Smart Training for Your Joints Part III
Exercises for the Ankles and Feet:
Toe Lifts: Being barefoot in a seated position with feet on the floor, try to lift your big toes from the floor as you keep the other 4 toes on the ground. Then reverse and lift the 4 other toes and keep the big toes on the floor. Repeat for 10 repetitions.
Towel Crunches: Being barefoot in a seated position with feet on a smooth surface floor. Place a towel flat on the floor under your feet. Grasping at the towel with your toes, begin to scrunch the towel towards your with your toes. Repeat for 10 repetitions.
Single-Leg Balance: Standing on the right foot, place the left foot in the air. Try to reach the right foot in front of you at a 12 o'clock position on a clock. Hold for 5 seconds. With the left foot still in the air, reach out to the side away from you at the 3 o'clock position. Hold for 5 seconds. Swing the left foot behind you towards the 6 o'clock position. Hold for 5 seconds. Then reach the left foot crossing behind your right leg towards the 9 o'clock position and hold for 5 seconds. Repeat the same on the other side.
Eccentric Calf Raises: Start in standing and use a wall, if necessary, for balance. Raise onto the toes of both feet. While on the toes, raise the left foot so all the weight is on the right toes. Slowly lower the right heel towards the ground keeping the left foot in the air. Lower the left foot to the ground to get back to starting position. Repeat on the other side. Do 10 repetitions on each foot.

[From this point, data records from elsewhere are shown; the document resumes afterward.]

import Summits.HubbardSuperconductivity.HubbardSuperconductivity.Theorems.AnisotropyChordTransferFibre3FinXDCheck

/-!
# Route `AnisotropyChord` / H0 rotor rung: FIN per-`L` row-D (KT-2a″) cell facts, `L = 12`, cells 92–95

Kernel facts `xdCellAny0 12 (49/50) la lb aD = true` (in-kernel point tables, zero data; `decide +kernel`) for the combined-cell
grid of `L = 12` (g5 design, 1–2.5 % cells); assembled in `…FinXDTwelve`.  Prover seat `hubbard-h0-rotor-p3` g7; helper for piece A =
stmt-HubbardSuperconductivity-23918 of rung 19089 (`--supports`, helper class).  WHAT THIS IS NOT: nothing here proves superconductivity in the
Hubbard model (rotor TARGET as worded stays FALSE, g15 verdict); kernel facts for ONE hypothesis of ONE conditional reduction.  No sorry.
-/

set_option linter.dupNamespace false
set_option autoImplicit false

namespace Summit.HubbardSuperconductivity.HubbardSuperconductivity.Theorems.AnisotropyChord.Transfer.Fibre3

namespace FinXD

/-- cell 92 of `L = 12` (`cert`). [folklore] -/
theorem xd12_92 : xdCellAny0 12 (49/50 : ℚ) 3840615258053998 3936630639505348 (7/100 : ℚ) = true := by decide +kernel

/-- cell 93 of `L = 12` (`cert`). [folklore] -/
theorem xd12_93 : xdCellAny0 12 (49/50 : ℚ) 3936630639505348 4035046405492982 (7/100 : ℚ) = true := by decide +kernel

/-- cell 94 of `L = 12` (`cert`). [folklore] -/
theorem xd12_94 : xdCellAny0 12 (49/50 : ℚ) 4035046405492982 4135922565630307 (7/100 : ℚ) = true := by decide +kernel

/-- cell 95 of `L = 12` (`cert`). [folklore] -/
theorem xd12_95 : xdCellAny0 12 (49/50 : ℚ) 4135922565630307 4239320629771065 (7/100 : ℚ) = true := by decide +kernel

end FinXD

end Summit.HubbardSuperconductivity.HubbardSuperconductivity.Theorems.AnisotropyChord.Transfer.Fibre3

Gastroc and Soleus Stretch: Stand facing a wall and place the left leg straight back behind you, keeping the heel on the ground. Bend your right front knee and lean in towards the wall until a stretch is felt in the back of your calf on the back leg. Hold for 30 seconds. Then slightly shift the left foot closer to the front right foot and bend both knees, keeping the heels on the ground until a stretch in the left Achilles is felt. Hold for 30 seconds. Repeat both stretches on the other side.
These exercises are meant to be a guideline but their purpose is to provide postural correction, education, strengthening, flexibility, and balance. Each component plays a part in the act of running. By having the under utilized muscles firing correctly and improving our muscle's natural resting length, we become overall more efficient which is necessary to help avoid injuries in the future.